In the listing that follows, how many lines contain the string "specialUnitaryGroup"? Provide only the number.

__Stored data__.

====================

import Summits.QuantumFields.YangMills.Theorems.ColdStartUniversalityLatticeLangevinLiebRobinsonCouplingResponse
import Mathlib.Analysis.Calculus.MeanValue
import HarnessLib

/-!
# Route `ColdStartUniversality` (fixed-cut-off SZZ dynamics; LIEB–ROBINSON / LOCALITY package, file 21):
# ★★★ WILSON LOOPS AND THE MEAN PLAQUETTE ARE LIPSCHITZ IN THE COUPLING, UNIFORMLY IN THE VOLUME, ON THE STRONG-COUPLING WINDOW

Helper file (seat `ym-line-csu-p1`, g31; `--supports stmt-QuantumFields-24809`).  Sequel of file 20 for the `SU(2)` Wilson measures `μ_b` on `(ℤ/L)³`:
* ★★ `hasDerivAt_wilson_integral` — for EVERY bounded measurable observable `H`, every coupling, every `L`: `d/db ∫H dμ_b |_(β') = −Cov_(μ_β')(H, S_W)`;
* ★★ `hasDerivAt_wilson_meanAction` — `d/db ⟨S_W⟩_(μ_b)|_(β') = −Var_(μ_β')(S_W)`; ★★★ `abs_deriv_wilson_meanAction_le` — `≤ #𝒫·C(β')` at `|β'| < 1/12`
  (volume-uniform specific heat per plaquette, `wilson_action_variance_le`);
* `couplingConstant_mono` — the constants are monotone on the window (`ρ`, `κ` decrease with `|β'|`, `κ ≤ log 108/2`);
* ★★★ `wilson_loop_expectation_lipschitz` — for `|β₀| < 1/12` and `b₁, b₂ ∈ [−|β₀|, |β₀|]`:
  `|⟨Re tr w⟩_(μ_b₂) − ⟨Re tr w⟩_(μ_b₁)| ≤ 3|w|(1024π²|w|²/ρ₀)√108(1+12/κ₀)³/(1−e^(−κ₀/2))·|b₂ − b₁|`, the SAME constant for every `L`;
* ★★★ `wilson_meanAction_lipschitz` — `|⟨S_W⟩_(μ_b₂) − ⟨S_W⟩_(μ_b₁)| ≤ #𝒫·12(16384π²/ρ₀)√108(1+12/κ₀)³/(1−e^(−κ₀/2))·|b₂ − b₁|`: per plaquette, volume-free.
Mean value inequality (`Convex.norm_image_sub_le_of_norm_hasDerivWithin_le`) on the derivative bounds of file 20.  THEOREMS ONLY, no definition, no sorry;
[folklore].  HONEST FRAMING: fixed cut-off, FIXED strong-coupling window; regularity in the coupling here is the classical strong-coupling picture and says
nothing about `β'_K → ∞`; `UniformColdStartMixing` (24809) is NOT restated; no crux, rung or summit statement is proved; the Yang–Mills mass gap is NOT proved.
-/

set_option autoImplicit false

noncomputable section

namespace Summit.QuantumFields.YangMills.Theorems.ColdStartUniversality.LiebRobinson

open MeasureTheory ProbabilityTheory Matrix Complex Finset Filter Set Metric
open scoped ComplexConjugate BigOperators Matrix NNReal ENNReal Topology
open Literature.Probability.Process Literature.MathematicalPhysics.QuantumFieldTheory
open Literature.MathematicalPhysics.QuantumFieldTheory.Balaban1983to89
open Literature.MathematicalPhysics.QuantumLattice (fundamentalRep fundamentalLatticeRep continuous_fundamentalRep fundamentalRep_apply)

variable {L : ℕ} [NeZero L]

/-! ## §1. The coupling derivative of a general bounded observable; the mean action -/

/-- ★★ **Coupling derivative of any bounded measurable observable** — every coupling `β'`, every `L`:
`d/db|_(b=β') ∫ H dμ_b = −Cov_(μ_β')(H, S_W)` (first cumulant of the Gibbs tilt `μ_b = μ_(β')·e^(−(b−β')S_W)/Z`). [folklore; cite: Wilson1974, §III] -/
theorem hasDerivAt_wilson_integral (L : ℕ) [NeZero L] (β' : ℝ)
    {H : GaugeConfig 3 L (Matrix.specialUnitaryGroup (Fin 2) ℂ) → ℝ} (hHm : Measurable H) {CH : ℝ} (hHb : ∀ x, |H x| ≤ CH) :
    HasDerivAt (fun b : ℝ => ∫ x, H x ∂(wilsonMeasure (d := 3) (L := L) (fundamentalRep (Fin 2)) b))
      (-((∫ x, H x * Literature.MathematicalPhysics.QuantumFieldTheory.wilsonAction (fundamentalRep (Fin 2)) x ∂(wilsonMeasure (d := 3) (L := L) (fundamentalRep (Fin 2)) β')) - (∫ x, H x ∂(wilsonMeasure (d := 3) (L := L) (fundamentalRep (Fin 2)) β')) * (∫ x, Literature.MathematicalPhysics.QuantumFieldTheory.wilsonAction (fundamentalRep (Fin 2)) x ∂(wilsonMeasure (d := 3) (L := L) (fundamentalRep (Fin 2)) β')))) β' := by
  classical
  haveI := secondCountableTopology_su2
  haveI := borelSpace_config L
  set μ : Measure (GaugeConfig 3 L (Matrix.specialUnitaryGroup (Fin 2) ℂ)) := (wilsonMeasure (d := 3) (L := L) (fundamentalRep (Fin 2)) β') with hμ
  haveI : IsProbabilityMeasure μ :=
    isProbabilityMeasure_wilsonMeasure (d := 3) (L := L) (fundamentalRep (Fin 2)) (continuous_fundamentalRep (Fin 2)) β'
  have hρ := continuous_fundamentalRep (Fin 2)
  obtain ⟨B, hB⟩ := Literature.MathematicalPhysics.QuantumFieldTheory.exists_abs_wilsonAction_le (d := 3) (L := L) (fundamentalRep (Fin 2)) hρ
  have hSm := Literature.MathematicalPhysics.QuantumFieldTheory.measurable_wilsonAction (d := 3) (L := L) (G := Matrix.specialUnitaryGroup (Fin 2) ℂ) (fundamentalRep (Fin 2)) hρ
  have hXm : Measurable fun U : GaugeConfig 3 L (Matrix.specialUnitaryGroup (Fin 2) ℂ) => -Literature.MathematicalPhysics.QuantumFieldTheory.wilsonAction (fundamentalRep (Fin 2)) U := hSm.neg
  have hXb : ∀ U : GaugeConfig 3 L (Matrix.specialUnitaryGroup (Fin 2) ℂ), |-Literature.MathematicalPhysics.QuantumFieldTheory.wilsonAction (fundamentalRep (Fin 2)) U| ≤ B := fun U => by rw [abs_neg]; exact hB U
  have hD := Literature.MathematicalPhysics.QuantumFieldTheory.ToronCumulant.hasDerivAt_integral_tilted_zero (μ := μ) hXm hHm hXb hHb
  have hfun : (fun b : ℝ => ∫ x, H x ∂(wilsonMeasure (d := 3) (L := L) (fundamentalRep (Fin 2)) b)) =
      (fun t : ℝ => ∫ x, H x ∂(μ.tilted fun U => t * (-Literature.MathematicalPhysics.QuantumFieldTheory.wilsonAction (fundamentalRep (Fin 2)) U))) ∘ (fun b : ℝ => b - β') := by
    funext b
    simp only [Function.comp_apply]
    rw [wilsonMeasure_eq_tilted_wilsonMeasure_su2 L β' b]
  rw [hfun]
  have hsub : HasDerivAt (fun b : ℝ => b - β') 1 β' := (hasDerivAt_id β').sub_const β'
  have hcomp := HasDerivAt.comp β' (h₂ := fun t : ℝ => ∫ x, H x ∂(μ.tilted fun U => t * (-Literature.MathematicalPhysics.QuantumFieldTheory.wilsonAction (fundamentalRep (Fin 2)) U))) (by rw [sub_self]; exact hD) hsub
  rw [mul_one] at hcomp
  refine hcomp.congr_deriv ?_
  have e1 : ∫ x, H x * (-Literature.MathematicalPhysics.QuantumFieldTheory.wilsonAction (fundamentalRep (Fin 2)) x) ∂μ = -∫ x, H x * Literature.MathematicalPhysics.QuantumFieldTheory.wilsonAction (fundamentalRep (Fin 2)) x ∂μ := by
    rw [← integral_neg]; exact integral_congr_ae (ae_of_all _ fun x => by ring)
  have e2 : ∫ x, (-Literature.MathematicalPhysics.QuantumFieldTheory.wilsonAction (fundamentalRep (Fin 2)) x) ∂μ = -∫ x, Literature.MathematicalPhysics.QuantumFieldTheory.wilsonAction (fundamentalRep (Fin 2)) x ∂μ := integral_neg _
  rw [e1, e2]
  ring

====================

__Answer for the task__. 5